The initial set of idiomatic and partially compositional candidates was constructed by introspection, independently for each language. This list of compounds was complemented by selecting entries from lists of frequent adjective+noun and noun+noun pairs. These were automatically extracted through POS-sequence queries using the mwetoolkit (Ramisch 2015). The source corpora were ukWaC (Baroni, Bernardini, Ferraresi, et al. 2009), frWaC and brWaC (Boos, Prestes, and Villavicencio 2014), each containing between 1.5 and 2.5 billion tokens. We avoided selecting compounds in which the head was not necessarily a noun (e.g. FR aller simple ‘one-way ticket’ (lit. going simple), as aller doubles as the noun going and the infinitive of the verb to go). We also avoided selecting compounds whose literal sense was very common in the corpus (e.g. EN low blow). For PT and FR, we additionally discarded the compounds in which the complement was not an adjective (e.g. PT noun–noun abelha-rainha ‘queen bee’ (lit. bee-queen)), as these constructions are often seen as exocentric (no head/modifier distinction can be made between the compound elements).
For each language, a balanced set of 60 idiomatic, 60 partially compositional and 60 fully compositional compounds was selected by means of a coarse-grained manual pre-annotation.We eschewed any attempts at selecting equivalent compounds for all three languages. A compound in a given language may correspond to a single word in the other languages, and even when it does translate as another compound, its pattern of POS-tags and its level of compositionality may be widely different.

Sentence selection

For each compound, we selected 3 sentences from the WaC corpus where the compound is used with the same meaning. We sorted them by sentence length, in order to favor shorter sentences, and manually selected 3 examples that satisfy these criteria:
• The occurrence of the compound must have the same meaning in all three sentences.
• Each sentence must contain enough context to enable a clear disambiguation of the compound.

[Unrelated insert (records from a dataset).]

import Summits.CriticalPhenomena.PercolationContinuityZ3.Theses.PercExchangeRateTransport
import Literature.Probability.Percolation.PercolationProofs

/-!
# `ModelFacts` (crux stmt-CriticalPhenomena-16064, route `PercExchangeRateTransport`):
# the degenerate box `n = 0` and tightness of the guard `1 ≤ n` in clause (8)

Negative / tightness lemmas from the refuter's vetting pass (nothing here asserts the crux).

For the label-coupled anisotropic family on `ℤ²×ℤ` (x/y-bonds open iff `U_e ≤ p`, z-bonds iff
`U_e ≤ t`, `U` i.i.d. uniform under `labelMeasure (Site 3)`), the one-arm event at `n = 0` is the
SURE event: `box 3 0 = {0}` and `0 ∈ ∂ⁱⁿ{0}` (every neighbour of the origin lies outside), so
`{0 ↔ ∂B(0) in B(0)} = univ` (`siteToBoundary_three_zero`) and `Θ_0 ≡ 1` (`theta0_eq_one`).
Consequences recorded for provers of the crux:

* clause (5) (`Antitone` in `n`) and clause (7) (`θ = ⨅ n Θ_n`) are consistent at `n = 0`
  (`Θ_1 ≤ Θ_0 = 1`, `theta1_le_theta0`);
* clause (8) (`0 < ∂_p Θ_n` on the open square) is FALSE without its guard `1 ≤ n`: the
  `p`-derivative of the constant `Θ_0` vanishes (`modelFacts_derivPos_false_without_guard`), so any
  proof of clause (8) must use `1 ≤ n` (it enters through `0 ∉ ∂B(n)`, which makes the bond
  `s(0, e₀)` pivotal).
-/

namespace Summit.CriticalPhenomena.PercolationContinuityZ3.Theorems.ModelFacts.Negative

open Literature.Probability.Percolation Literature.Probability.LatticeModels MeasureTheory

/-- The one-arm event `{0 ↔ ∂B(0) in B(0)}` on `ℤ³` is the sure event: `0 ∈ ∂ⁱⁿ(box 3 0)` and the
empty walk joins `0` to itself inside the box. [folklore] -/
theorem siteToBoundary_three_zero : siteToBoundary 3 0 = Set.univ := by
  ext ω
  simp only [siteToBoundary, Set.mem_setOf_eq, Set.mem_univ, iff_true]
  refine ⟨0, ?_, ?_⟩
  · rw [mem_innerBoundary_iff]
    refine ⟨zero_mem_box 3 0, Pi.single 0 1, ?_, ?_⟩
    · intro h
      have h' := (mem_box.mp h 0).2
      simp at h'
    · rw [zdGraph_adj_iff]
      exact ⟨0, Or.inl (by simp)⟩
  · have h0 : (0 : Site 3) ∈ ((box 3 0 : Finset (Site 3)) : Set (Site 3)) := by
      exact_mod_cast zero_mem_box 3 0
    exact ⟨h0, h0, ⟨SimpleGraph.Walk.nil⟩⟩

/-- Hence `Θ_0(p,t) = 1` for all real `p, t` and ANY choice of the vertical-bond predicate
(`labelMeasure` is a probability measure). [folklore] -/
theorem theta0_eq_one (p t : ℝ) (vert : Sym2 (Site 3) → Prop) :
    (labelMeasure (Site 3)).real {U | {e | e ∈ (zdGraph 3).edgeSet ∧
      ((vert e ∧ U e ≤ t) ∨ (¬ vert e ∧ U e ≤ p))} ∈ siteToBoundary 3 0} = 1 := by
  have := isProbabilityMeasure_labelMeasure (Site 3)
  simp [siteToBoundary_three_zero]

/-- The first step of clause (5) at the degenerate box: `Θ_1 ≤ Θ_0 = 1`. [folklore] -/
theorem theta1_le_theta0 (p t : ℝ) (vert : Sym2 (Site 3) → Prop) :
    (labelMeasure (Site 3)).real {U | {e | e ∈ (zdGraph 3).edgeSet ∧
        ((vert e ∧ U e ≤ t) ∨ (¬ vert e ∧ U e ≤ p))} ∈ siteToBoundary 3 1}
      ≤ (labelMeasure (Site 3)).real {U | {e | e ∈ (zdGraph 3).edgeSet ∧
        ((vert e ∧ U e ≤ t) ∨ (¬ vert e ∧ U e ≤ p))} ∈ siteToBoundary 3 0} := by
  have := isProbabilityMeasure_labelMeasure (Site 3)
  rw [theta0_eq_one p t vert]
  exact measureReal_le_one

/-- **Tightness of the guard `1 ≤ n` in clause (8) of `ModelFacts`.** With the crux's own
`let`-prefix (`μ`, `vert`, `cfg`, `Θ`), the strict positivity `0 < deriv (fun q => Θ n q t) p` on the
open square FAILS when quantified over all `n : ℕ`: at `n = 0`, `Θ_0 ≡ 1` has zero `p`-derivative.
So clause (8) as filed (with `1 ≤ n →`) is the minimal correct form. [folklore] -/
theorem modelFacts_derivPos_false_without_guard :
    ¬ (let μ := Literature.Probability.Percolation.labelMeasure (Literature.Probability.LatticeModels.Site 3)
       let vert : Sym2 (Literature.Probability.LatticeModels.Site 3) → Prop :=
         fun e => ∃ x : Literature.Probability.LatticeModels.Site 3, e = s(x, x + Pi.single (2 : Fin 3) 1)
       let cfg : ℝ → ℝ → (Sym2 (Literature.Probability.LatticeModels.Site 3) → ℝ) →
           Set (Sym2 (Literature.Probability.LatticeModels.Site 3)) :=
         fun p t U => {e | e ∈ (Literature.Probability.LatticeModels.zdGraph 3).edgeSet ∧
           ((vert e ∧ U e ≤ t) ∨ (¬ vert e ∧ U e ≤ p))}
       let Θ : ℕ → ℝ → ℝ → ℝ :=
         fun n p t => μ.real {U | cfg p t U ∈ Literature.Probability.Percolation.siteToBoundary 3 n}
       ∀ n : ℕ, ∀ p ∈ Set.Ioo (0 : ℝ) 1, ∀ t ∈ Set.Ioo (0 : ℝ) 1, 0 < deriv (fun q => Θ n q t) p) := by
  intro h
  have h0 := h 0 (1 / 2) ⟨by norm_num, by norm_num⟩ (1 / 2) ⟨by norm_num, by norm_num⟩
  have hconst : (fun q : ℝ => (labelMeasure (Site 3)).real
      {U | {e | e ∈ (zdGraph 3).edgeSet ∧
        (((∃ x : Site 3, e = s(x, x + Pi.single (2 : Fin 3) 1)) ∧ U e ≤ (1 / 2 : ℝ)) ∨
         (¬ (∃ x : Site 3, e = s(x, x + Pi.single (2 : Fin 3) 1)) ∧ U e ≤ q))}
        ∈ siteToBoundary 3 0}) = fun _ => (1 : ℝ) := by
    funext q
    exact theta0_eq_one q (1 / 2) _
  have h1 : deriv (fun _ : ℝ => (1 : ℝ)) (1 / 2) = 0 := deriv_const _ _
  have h0' : (0 : ℝ) < deriv (fun _ : ℝ => (1 : ℝ)) (1 / 2) := by
    have := h0
    simp only at this
    rw [hconst] at this
    exact this
  rw [h1] at h0'
  exact lt_irrefl _ h0'

end Summit.CriticalPhenomena.PercolationContinuityZ3.Theorems.ModelFacts.Negative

• There must be enough inter-sentence variability, so as to provide a higher amount of disambiguating contexts. The goal of these sentences was to be used as disambiguating context for the annotators. For example, for the compound benign tumour, we present the following disambiguating sentences: (1) “Prince came onboard to have a large benign tumor removed from his head”; (2) “We were told at that time it was a slow growing benign tumor and to watch and wait”; (3) “Completely benign tumor is oncocytoma (it represents about 5 % of all kidney tumors)”.

Questionnaire design

The questionnaires were presented as online webpages, and followed the same structure for each compound. The questionnaire starts with a set of instructions that briefly describe the task and direct participants to fill an external identification form. This form collects demographics about the annotators, and ensures that they are native speakers of the target language, following Reddy, McCarthy, and Manandhar (2011). This form also presents some example questions with annotated answers for training. After filling in the identification form, users could start working on the task itself. The questionnaire was structured in 5 subtasks, presented to the annotators through these instructions:
1. Read the compound itself.
2. Read 3 sentences containing the compound.

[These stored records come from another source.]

set_option linter.unusedSimpArgs false in
/-- One iteration of loop A. [folklore] -/
theorem bodyA_spec {qs : List (List ℕ)} {j : ℕ} (hj : j < n * n) {st : Store}
    (hst : InvA X w qs j st) :
    ∃ st', Exec w O (block bodyA) st st' 13 ∧ InvA X w qs (j + 1) st' := by
  obtain ⟨S, H, rfl, hL, h10, h11, h15, h18, h19, hin, hqa, hqb, hA, hB, hF, hcw⟩ := hst
  obtain ⟨h2, h3, h4, h5, h6, h7, h8, h9⟩ := hL
  have hD := dD_eq n; have hQA := dQA_eq n; have hQP := dQP_eq n; have hQP2 := dQP2_eq n
  have hOUT := dOUT_eq n; have hFR := dFREE_eq n
  have hsrc : H (dD n + 2 + j) = code X j := hin j hj
  have hcj : code X j < 2 ^ w := hcw j
  refine Exec.block_of_fwd bodyA qs fun R hR => ?_
  unfold bodyA at hR
  have htmp := execOps_cons_fwd hR; clear hR; obtain ⟨v1, hv1, hR⟩ := htmp
  simp -failIfUnchanged (disch := omega) only [Operand.write, Operand.read, merge_apply_of_lt,
    merge_apply_of_le, Function.update_self, Function.update_of_ne, update_merge_of_lt,
    update_merge_of_le, Nat.add_zero, BinOp.eval_mod, BinOp.eval_eq, BinOp.eval_band,
    BinOp.eval_shr, BinOp.eval_div, BinOp.eval_lt, BinOp.eval_add_of_lt, BinOp.eval_sub_of_le,
    BinOp.eval_mul_of_lt, h2, h10, h11, h15, h18, h19] at hv1 hR; subst hv1
  have htmp := execOps_cons_fwd hR; clear hR; obtain ⟨v2, hv2, hR⟩ := htmp
  simp -failIfUnchanged (disch := omega) only [Operand.write, Operand.read, merge_apply_of_lt,
    merge_apply_of_le, Function.update_self, Function.update_of_ne, update_merge_of_lt,
    update_merge_of_le, Nat.add_zero, BinOp.eval_mod, BinOp.eval_eq, BinOp.eval_band,
    BinOp.eval_shr, BinOp.eval_div, BinOp.eval_lt, BinOp.eval_add_of_lt, BinOp.eval_sub_of_le,
    BinOp.eval_mul_of_lt, h2, h10, h11, h15, h18, h19] at hv2 hR; subst hv2
  have htmp := execOps_cons_fwd hR; clear hR; obtain ⟨v3, hv3, hR⟩ := htmp
  simp -failIfUnchanged (disch := omega) only [Operand.write, Operand.read, merge_apply_of_lt,
    merge_apply_of_le, Function.update_self, Function.update_of_ne, update_merge_of_lt,
    update_merge_of_le, Nat.add_zero, BinOp.eval_mod, BinOp.eval_eq, BinOp.eval_band,
    BinOp.eval_shr, BinOp.eval_div, BinOp.eval_lt, BinOp.eval_add_of_lt, BinOp.eval_sub_of_le,
    BinOp.eval_mul_of_lt, h2, h10, h11, h15, h18, h19] at hv3 hR
  have hv3' : v3 ≤ 1 := by rw [← hv3]; split_ifs <;> simp
  have htmp := execOps_cons_fwd hR; clear hR; obtain ⟨v4, hv4, hR⟩ := htmp
  simp -failIfUnchanged (disch := omega) only [Operand.write, Operand.read, merge_apply_of_lt,
    merge_apply_of_le, Function.update_self, Function.update_of_ne, update_merge_of_lt,
    update_merge_of_le, Nat.add_zero, BinOp.eval_mod, BinOp.eval_eq, BinOp.eval_band,
    BinOp.eval_shr, BinOp.eval_div, BinOp.eval_lt, BinOp.eval_add_of_lt, BinOp.eval_sub_of_le,
    BinOp.eval_mul_of_lt, h2, h10, h11, h15, h18, h19] at hv4 hR
  have hv4' : v4 ≤ 1 := by rw [← hv4]; split_ifs <;> simp
  have hmul : code X j * v4 < 2 ^ w :=
    lt_of_le_of_lt (le_trans (Nat.mul_le_mul_left _ hv4') (Nat.mul_one _).le) hcj
  have htmp := execOps_cons_fwd hR; clear hR; obtain ⟨v5, hv5, hR⟩ := htmp
  simp -failIfUnchanged (disch := omega) only [Operand.write, Operand.read, merge_apply_of_lt,
    merge_apply_of_le, Function.update_self, Function.update_of_ne, update_merge_of_lt,
    update_merge_of_le, Nat.add_zero, BinOp.eval_mod, BinOp.eval_eq, BinOp.eval_band,
    BinOp.eval_shr, BinOp.eval_div, BinOp.eval_lt, BinOp.eval_add_of_lt, BinOp.eval_sub_of_le,
    BinOp.eval_mul_of_lt, h2, h10, h11, h15, h18, h19, hsrc] at hv5 hR; subst hv5
  have htmp := execOps_cons_fwd hR; clear hR; obtain ⟨v6, hv6, hR⟩ := htmp
  simp -failIfUnchanged (disch := omega) only [Operand.write, Operand.read, merge_apply_of_lt,
    merge_apply_of_le, Function.update_self, Function.update_of_ne, update_merge_of_lt,
    update_merge_of_le, Nat.add_zero, BinOp.eval_mod, BinOp.eval_eq, BinOp.eval_band,
    BinOp.eval_shr, BinOp.eval_div, BinOp.eval_lt, BinOp.eval_add_of_lt, BinOp.eval_sub_of_le,
    BinOp.eval_mul_of_lt, h2, h10, h11, h15, h18, h19] at hv6 hR
  have hv6w : v6 < 2 ^ w := by rw [← hv6]; exact hmul
  have htmp := execOps_cons_fwd hR; clear hR; obtain ⟨v7, hv7, hR⟩ := htmp
  simp -failIfUnchanged (disch := omega) only [Operand.write, Operand.read, merge_apply_of_lt,
    merge_apply_of_le, Function.update_self, Function.update_of_ne, update_merge_of_lt,
    update_merge_of_le, Nat.add_zero, BinOp.eval_mod, BinOp.eval_eq, BinOp.eval_band,
    BinOp.eval_shr, BinOp.eval_div, BinOp.eval_lt, BinOp.eval_add_of_lt, BinOp.eval_sub_of_le,
    BinOp.eval_mul_of_lt, h2, h10, h11, h15, h18, h19] at hv7 hR; subst hv7
  have htmp := execOps_cons_fwd hR; clear hR; obtain ⟨v8, hv8, hR⟩ := htmp
  simp -failIfUnchanged (disch := omega) only [Operand.write, Operand.read, merge_apply_of_lt,
    merge_apply_of_le, Function.update_self, Function.update_of_ne, update_merge_of_lt,
    update_merge_of_le, Nat.add_zero, BinOp.eval_mod, BinOp.eval_eq, BinOp.eval_band,
    BinOp.eval_shr, BinOp.eval_div, BinOp.eval_lt, BinOp.eval_add_of_lt, BinOp.eval_sub_of_le,
    BinOp.eval_mul_of_lt, h2, h10, h11, h15, h18, h19] at hv8 hR; subst hv8
  have htmp := execOps_cons_fwd hR; clear hR; obtain ⟨v9, hv9, hR⟩ := htmp
  simp -failIfUnchanged (disch := omega) only [Operand.write, Operand.read, merge_apply_of_lt,
    merge_apply_of_le, Function.update_self, Function.update_of_ne, update_merge_of_lt,
    update_merge_of_le, Nat.add_zero, BinOp.eval_mod, BinOp.eval_eq, BinOp.eval_band,
    BinOp.eval_shr, BinOp.eval_div, BinOp.eval_lt, BinOp.eval_add_of_lt, BinOp.eval_sub_of_le,
    BinOp.eval_mul_of_lt, h2, h10, h11, h15, h18, h19] at hv9 hR; subst hv9
  have htmp := execOps_cons_fwd hR; clear hR; obtain ⟨v10, hv10, hR⟩ := htmp
  simp -failIfUnchanged (disch := omega) only [Operand.write, Operand.read, merge_apply_of_lt,
    merge_apply_of_le, Function.update_self, Function.update_of_ne, update_merge_of_lt,
    update_merge_of_le, Nat.add_zero, BinOp.eval_mod, BinOp.eval_eq, BinOp.eval_band,
    BinOp.eval_shr, BinOp.eval_div, BinOp.eval_lt, BinOp.eval_add_of_lt, BinOp.eval_sub_of_le,
    BinOp.eval_mul_of_lt, h2, h10, h11, h15, h18, h19] at hv10 hR; subst hv10
  have htmp := execOps_cons_fwd hR; clear hR; obtain ⟨v11, hv11, hR⟩ := htmp
  simp -failIfUnchanged (disch := omega) only [Operand.write, Operand.read, merge_apply_of_lt,
    merge_apply_of_le, Function.update_self, Function.update_of_ne, update_merge_of_lt,
    update_merge_of_le, Nat.add_zero, BinOp.eval_mod, BinOp.eval_eq, BinOp.eval_band,
    BinOp.eval_shr, BinOp.eval_div, BinOp.eval_lt, BinOp.eval_add_of_lt, BinOp.eval_sub_of_le,
    BinOp.eval_mul_of_lt, h2, h10, h11, h15, h18, h19] at hv11 hR; subst hv11
  have htmp := execOps_cons_fwd hR; clear hR; obtain ⟨v12, hv12, hR⟩ := htmp
  simp -failIfUnchanged (disch := omega) only [Operand.write, Operand.read, merge_apply_of_lt,
    merge_apply_of_le, Function.update_self, Function.update_of_ne, update_merge_of_lt,
    update_merge_of_le, Nat.add_zero, BinOp.eval_mod, BinOp.eval_eq, BinOp.eval_band,
    BinOp.eval_shr, BinOp.eval_div, BinOp.eval_lt, BinOp.eval_add_of_lt, BinOp.eval_sub_of_le,
    BinOp.eval_mul_of_lt, h2, h10, h11, h15, h18, h19] at hv12 hR; subst hv12
  have htmp := execOps_cons_fwd hR; clear hR; obtain ⟨v13, hv13, hR⟩ := htmp
  simp -failIfUnchanged (disch := omega) only [Operand.write, Operand.read, merge_apply_of_lt,
    merge_apply_of_le, Function.update_self, Function.update_of_ne, update_merge_of_lt,
    update_merge_of_le, Nat.add_zero, BinOp.eval_mod, BinOp.eval_eq, BinOp.eval_band,
    BinOp.eval_shr, BinOp.eval_div, BinOp.eval_lt, BinOp.eval_add_of_lt, BinOp.eval_sub_of_le,
    BinOp.eval_mul_of_lt, h2, h10, h11, h15, h18, h19] at hv13 hR; subst hv13
  simp only [execOps_nil] at hR; subst hR
  -- the written code
  have hval : v6 = codeZ n (code X j) j := by
    rw [← hv6, ← hv4, ← hv3, codeZ]
    by_cases hd : j / n = j % n
    · simp [hd]
    · simp [hd]
  refine ⟨_, _, rfl, ⟨?_, ?_, ?_, ?_, ?_, ?_, ?_, ?_⟩, ?_, ?_, ?_, ?_, ?_, ?_, ?_, ?_, ?_, ?_, hF, hcw⟩
  all_goals try simp only [Function.update_self, Function.update_of_ne, ne_eq, Nat.reduceEqDiff,
      not_false_eq_true, h2, h3, h4, h5, h6, h7, h8, h9, h10, h11]
  all_goals try omega
  · -- input intact
    intro t ht
    rw [Function.update_of_ne (by omega), Function.update_of_ne (by omega), hin t ht]
  · rw [Function.update_of_ne (by omega), Function.update_of_ne (by omega), hqa]
  · rw [Function.update_of_ne (by omega), Function.update_of_ne (by omega), hqb]
  · intro t ht
    rcases Nat.lt_succ_iff_lt_or_eq.1 ht with ht | rfl
    · rw [Function.update_of_ne (by omega), Function.update_of_ne (by omega), hA t ht]
    · rw [Function.update_of_ne (by omega), Function.update_self, hval]
  · intro t ht
    rcases Nat.lt_succ_iff_lt_or_eq.1 ht with ht | rfl
    · rw [Function.update_of_ne (by omega), Function.update_of_ne (by omega), hB t ht]
    · rw [Function.update_self, hval]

3. Provide 2 to 3 synonym expressions for the target compound seen in the sentences, preferably involving one of the words in the compound. We ask annotators to prioritize short expressions, with 1 to 3 words each, and to try to include the words from the nominal compound in their reply (eliciting a paraphrase).
4. Using a Likert scale from 0 (completely disagree) to 5 (completely agree), judge how much of the meaning of the compound comes from modifier and head separately. Figure 3.1 shows an example for the judgment of the literality of the head (benign) in the compound benign tumor.

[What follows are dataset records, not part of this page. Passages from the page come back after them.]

import Summits.QuantumFields.BalabanUV.T4Continuum.Support.NE7EtaBackgroundEndTowers
import HarnessLib

/-!
# NE7EtaBackgroundAllCutoffs — route #1 of the NE7 crux, stub S7 (NODE O, the BACKGROUND COORDINATE): THE FIT THRESHOLD `K₀` REMOVED
# FROM THE SELECTION — minimiser pairs at EVERY cutoff for every datum of `dom` other than the reference datum; the reference pair only at
# `v₁` and off `dom`; the END's four background-side binders exported TOGETHER WITH the selection's specification (X-A2's contract)

Cell `pub-balaban`, rung (B)+1 sub-cell t4, lineage `b2b-balaban-t4-ne7-p1`, generation 56 (CRUX PROVER NE7 #1, ruling e34b3e0c (2)); crux
skeleton `t4/skeletons/NE7-CRUX-R1.md` v1.7.15 §2 (`CruxDecl_of` = END p215546 ∘ node T ∘ NODE O).  HONEST FRAMING (page 1): FIXED FINITE T⁴,
rung (B)+1; NE7, NE3 NOT PRINTED in [Balaban1984PropagatorsI]–[Balaban1989LargeFieldII] and NOT PROVED here; continuum YM on T⁴ ⇐ BetaPertH ∧
nine spine estimates (0/9 proved); BetaPertH ⇐ (D1) ∧ (D4) ∧ CAP+tail; G-an2-4 gates asym, D1 and NE2/3/4; NOT infinite volume, NOT mass
gap, NOT Clay.

v1.1 = v1 (p317084) with one comment locus corrected (`hURR` is l.96 of `TermwiseLocalThm1LedgerW.lean`, PRICING-NE7 v25.2 D-v25.2-3); the
theorems are byte-identical.

WHAT ([folklore]; 0 def; 0 sorry).  The selections of record (`NE7EtaBackgroundCloseness.hclose_of_covRoot` p258604 → … →
`NE7EtaBackgroundReferenceWitness.hclose_of_hmin_ref` p314477) read gauge copies of a minimiser pair for the datum `v` ONLY FROM A `v`-FREE
THRESHOLD `K₀` ON (`K₀ = max 1 k₁ k₂ k₃`, the fit thresholds of `NE7EtaRatesD4.exists_fit_threshold`; `k₁ ≍ 2 log_L N`), and the reference pair
`(0, 1)` below it — so under the (F′) convention the END's format binders (`hfmtA`∕`hfmtB` of
`TermwiseLocalThm1LedgerW.goodClause_summable_UN_levels_of_thm1At_residualW`) would see NO background at the finitely many cutoffs `K < K₀` and
the supplier of NODE O's functional half (X-A2) would owe a case split at `K₀`.  The threshold is an artefact of the geometric majorant, not of
the objects: below `K₀` ANY unitary pair is read at distance `≤ 4·(L^K)²` (§1), a finite prefix absorbed into the closeness constant.  THIS FILE:
 * §1 **`plainReading_le_of_unitary`** — the level-`K` plain reading of two `U(n)`-valued configurations is `≤ 4·(L^K)²` (unitaries have norm
   `1`; `reading_le`).
 * §2 **`hclose_of_hmin_all`** — `hclose_of_hmin_ref` RE-CUT WITHOUT THRESHOLD: (a) for EVERY cutoff `K` and every `v ∈ dom`, `v ≠ v₁`, the
   selections are gauge copies of a minimiser pair for the datum itself (run A level `K`, run B level `K+1`, `Regular`), below the old
   threshold with the trivial gauges and a crude minimiser pair from (H∃); (b) the reference pair at `v₁` and off `dom`; (b′) `v₁` reads the
   reference pair at every cutoff; (c) `hclose` VERBATIM with `C₃ + 4·(L^{K₀})²·θ^{−K₀}`.  SAME hypotheses as `hclose_of_hmin_ref` (the
   gen-55 minimal bill: NE3's covariant root amendment 4 with ANY real constants, NE3's (H∃) `hmin`, closed-form numerics, `hdom`, the sector
   condition) — no new letter.
 * §3 **`endTowers_spec_occCarriers_of_hmin_all`** — on the boundary carrier `{ toCarriers := occCarriers …, Fl, admFl }`: the END's `hUR` (l.92),
   `hURB` (l.94), `hURR` (l.96) and (F′) `hwit` (l.132) VERBATIM (as `NE7EtaBackgroundEndTowers.endTowers_hwit_occCarriers_of_hmin_ref`,
   p315984) — now exported TOGETHER WITH the specification (a)(b)(b′) of the SAME selections, which p315984 dropped behind its `∃`: the
   supplier of the format∕dictionary binders must know WHICH backgrounds `uA K v`, `uB K v`, `oneA`, `oneB` are.
CONSEQUENCE (the (F′) convention of [NE7P1-G55-INBOX], SHRUNK): E-factors and 𝐑-factors of the END's format are normalised to `1` EXACTLY at the
reference datum `v₁` and off `dom`, AT EVERY CUTOFF — nowhere else; no cutoff prefix is background-blind.  Nothing in the ask of NE3 (X-A4) or in
the bill changes; route 1 stays KERNEL-COMPLETE AT FORM LEVEL ∕ DEPENDENT; NE7 NOT proved.  HONEST: composition of landed modules + one norm
inequality for unitary matrices; every analytic input (NE3's root, (H∃), the NE5∕NE9∕Lipschitz shapes, node U2's rate) is a HYPOTHESIS; all
functionals are ABSTRACT (X-A2); nothing of [I]–[III] asserted, instantiated or discharged.
-/

set_option autoImplicit false

open scoped BigOperators Matrix Matrix.Norms.L2Operator
open Finset NormedSpace

namespace Summit.QuantumFields.BalabanUV.T4Continuum.NE7EtaBackgroundAllCutoffs

open Literature.MathematicalPhysics.QuantumFieldTheory.Balaban1983to89
open B7Prop1Explicit B7Prop2Explicit
open T4AveragingDeficitWall hiding Site Plane Plaq Bond
open T4AveragingDeficitWallBoundary (periodBox IsPeriodicCfg)
open MinimalActionSandwich (IsMinimiser)
open MinimalActionRate (Regular sfClass)
open MinimalActionRefine (RegularSup gradConst)
open MinimalActionLevels (isUnitaryCfg_rescale_bavg)
open T4OutputRate (Carriers Functional NE9 NE5 LipBackground FadingMemory)
open T4BoundaryCarrier (BFunctional atFl NE9Fl LipBackgroundFl NE5B)
open T4TowerRateComposition (PolyLipGrowth URateUpTo)
open T4CauchySum (InjectedRate)
open AveragingDeficitPeriodicCounting (IsPeriodicDir)
open AveragingDeficitTwoLevelPrep (twoLevelSmall)
open NE3EnergyShapes (residualScale IsUnitarySite IsPeriodicSite gaugeAct_one)
open NE3EnergyWeightedShapes (energyNormW)
open NE7EtaBackgroundCarrier
open TorusSmallFieldGlobalGauge (sectorConst)
open NE7EtaBackgroundReferenceWitness (hclose_of_hmin_ref gauge_refPair)
open NE7EtaBackgroundFamilyDocking (cr_nonneg)
open NE7EtaBackgroundEndTowers (uRateUpTo_of_hclose_indexed uRateUpToFl_of_hclose)

noncomputable section

variable {n : Type} [Fintype n] [DecidableEq n] [Nonempty n]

5. Using a Likert scale from 0 (completely disagree) to 5 (completely agree), judge how much of the meaning of the compound comes from both of its components (head and modifier). This judgment is requested through a question that paraphrases the compound: “would you say that a benign
tumor is always literally a tumor that is benign?”. We have been consciously careful about requiring answers in an even-numbered scale (0–5 makes for 6 reply categories), as otherwise, undecided annotators could be biased towards the middle score. As an additional help for the annotators, when the mouse hovers over a reply to a multiple-choice question, we present a guiding tooltip, as in Figure 3.1. We avoid incomplete replies by making Subtasks 3–5 mandatory.
The order of subtasks has also been taken into account. During a pilot test, we found that presenting the multiple-choice questions (Subtasks 4–5) before compositionality regarding the head of the compound. asking for synonyms (Subtask 3) yielded lower agreement, as users were often less self-consistent in the multiple-choice questions (e.g. replying that “benign tumor is not a tumor” in Subtask 4 while replying that “benign tumor is a tumor that is benign” in Subtask 5). This behavior was observed even when they later carefully selected their synonyms. Asking for synonyms in Subtask 3, prior to the multiple-choice questions, prompts the user focus on the target meaning for the compound and also have more examples (the synonyms) when considering the semantic contribution of each element of the compound. In this work, the synonyms were only used to motivate annotators to think about the meaning of the compound. In the future, this information could be exploited for compositionality  prediction, but also for lexical substitution tasks (Wilkens, Zilio, Cordeiro, et al. 2017).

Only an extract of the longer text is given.